Segment Start: Material for this exercise

import Literature.MathematicalPhysics.QuantumFieldTheory.Balaban1983to89.B9RWSumsCompleteGeo9YRel
import Literature.MathematicalPhysics.QuantumFieldTheory.Balaban1983to89.B9RWSumsDefinitePins

/-!
# `Balaban1983to89.B9RWSumsDefinitePinsRel` — rows 13 ∕ 18 ∕ 19 of the N06 census as ONE face at def-Y's members, with the
# all-blocks constants DEFINITE (scaled by the class multiplicity) and every co-reading RELATIVE TO A BLOCK EQUIVALENCE: the knit's
# binders reduced to two sign records, one block equivalence with its multiplicity ∕ saturation, and the operator-level schemas
# (the `Rel` twin of `B9RWSumsDefinitePins`)

T. Bałaban, *Propagators for lattice gauge theories in a background field*, Commun. Math. Phys. **99** (1985) 389–434
[`Balaban1985BackgroundPropagators`, "B9"], Thm 3.7 p. 409, Cor. 3.8 p. 410, Thm 3.10 pp. 415–416, Thm 3.1 p. 397 (*"There exist
positive constants B₀, δ₀, B₀(β), B′₀(ε), B′₀(ε,β) …"*); [4] = T. Bałaban, *Propagators and renormalization transformations for
lattice gauge theories. II*, Commun. Math. Phys. **96** (1984) 223–250 [`Balaban1984PropagatorsII`], Lemma 2.1 pp. 233–234.

statement-level skeleton of published theorems with citation tags; proofs where landed; nothing here is a claim about the
Yang–Mills mass gap

WHY THIS FILE.  The N06 knit at def-Y's instance folds rows 13∕18∕19 through `B9RWSumsDefinitePins.rows131819_definite_geo9Y p q hp hq …`
(two `PinPrims` records, the definite E-letters `E37Y`∕`E310Y`) — whose co-reading binder classes `hco∕hl∕hH1∕hIR` (both sides) are the
ONE-FIBRE schemas, unsatisfiable at the record (referee dag-ref-A READ-18).  THIS FILE is the agreed swap (n06-d g4, pub-ymgap INBOX
2026-08-27 l.16111: *"one swap, one file"*): the SAME face with those classes in the `Rel` species and ONE block equivalence `Rel x` per
member with multiplicity ≦ m (at the record: «same carrier block», m = the number of index bonds of a block) and Lʲη, d saturated on
classes; the multiplicity is absorbed by scaling the shared constants B₁ and B₀(·) by `relScale m` = m² + 1 in the definite E-letters
`E37YRel m p q …` ∕ `E310YRel m p q …` (δ₁, B′₀(·), B′₀(·,·) unchanged).

* §1 `relScale`, ★ `E37YRel`, ★ `E310YRel` (pin targets for `(ops x).E37` ∕ `(ops x).E310`).
* §2 ★★★ `rows131819_definite_geo9Y_rel` — `Thm37Printed ∧ Cor38Printed ∧ Thm310Printed ∧ RWSumsYieldIneqs` at the `Rel` E-letters
  from `hp hq`, the block equivalence data, and the operator-level inputs of both sides (binder classes VERBATIM the sibling's with
  the co-readings swapped to `CoRealizesRel`∕`GlobReads`∕`L2ReadsRel`∕`H1ReadsRel`∕`InputReadsRel`).

HONEST SCOPE.  Definitions by choice (`relScale`, the two E-letters) and kernel bookkeeping; nothing of [B9] or [4] asserted; every
remaining hypothesis is operator-level, a relative co-reading, a letter, a support count or a sign.  NOT a node discharge; count-neutral;
one finite 𝕋^{d+1} programme at fixed ε — nothing continuum, nothing about the mass gap.  Cell `pub-ymgap` (HUMAN RULING D-0062), Track A
node N06 [B9], N06-ASSIGNMENT v1 bundle F6 (rows 18–19), seat `pub-ymgap-dag-n06-k` (gen 5), 2026-08-27.
-/
namespace Literature.MathematicalPhysics.QuantumFieldTheory.Balaban1983to89.B9RWSumsDefinitePinsRel

open Literature.MathematicalPhysics.QuantumFieldTheory.Balaban1983to89
open Finset B6RandomWalk B9Thm34Ext B9Thm37Whole B9Cor38Whole B9Thm310Whole B9RowSum261Faces B9RowSum261DefiniteFaces
open B9Ineq349Whole B9RWSums343to347Whole B9PinMembersKLevelV1 B9GeoLemma21KLevelV1 B9RWSums347DefiniteFaces
open B9Thm37GlueCor36 B9Thm37Glue B9RWSums346Schur B9RWSums343Holder B9RWSums343HolderGp B9RWSums346Lap B9RWSums344Input
open B9RWSums344InputGp B9RWSums346Two B9RWSums346TwoGp B11SectG B9RWSumsCompleteGeo9Y B9RWSumsDefinitePins
open B9CoRealizesRel B9RWSumsReadsRel B9RWSumsAllBlocksRel B9RWSumsCompleteGeo9YRel

noncomputable section

/-! ## §1 The multiplicity scale and the definite E-letters of the `Rel` face -/

/-- the scale by which the shared all-blocks constants absorb the class multiplicity m: `m·m + 1` (≧ 1, ≧ m, ≧ m²).
[cite: Balaban1985BackgroundPropagators, Thm 3.1 p.397 («There exist positive constants B₀ …»), bookkeeping] -/
def relScale (m : ℕ) : ℝ := (m : ℝ) * m + 1

/-- `lowerB_{G′} ≤ B1Y` (twin of the sibling's private lemma). [folklore] -/
private theorem lowerB_le_B1Y_left' (p q : PinPrims) (dp dFp dq dFq : ℕ) (L₀ : ℝ) :
    p.lowerB dp dFp p.N' L₀ ≤ B1Y p q dp dFp dq dFq L₀ :=
  (le_max_left _ _).trans (le_max_right _ _)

Segment End: Material for this exercise

Give back, word for word, only the lines above from the line holding "the co-readings swapped" to the line holding "[4] asserted; every", both included.

- Expected answer -
  the co-readings swapped to `CoRealizesRel`∕`GlobReads`∕`L2ReadsRel`∕`H1ReadsRel`∕`InputReadsRel`).

HONEST SCOPE.  Definitions by choice (`relScale`, the two E-letters) and kernel bookkeeping; nothing of [B9] or [4] asserted; every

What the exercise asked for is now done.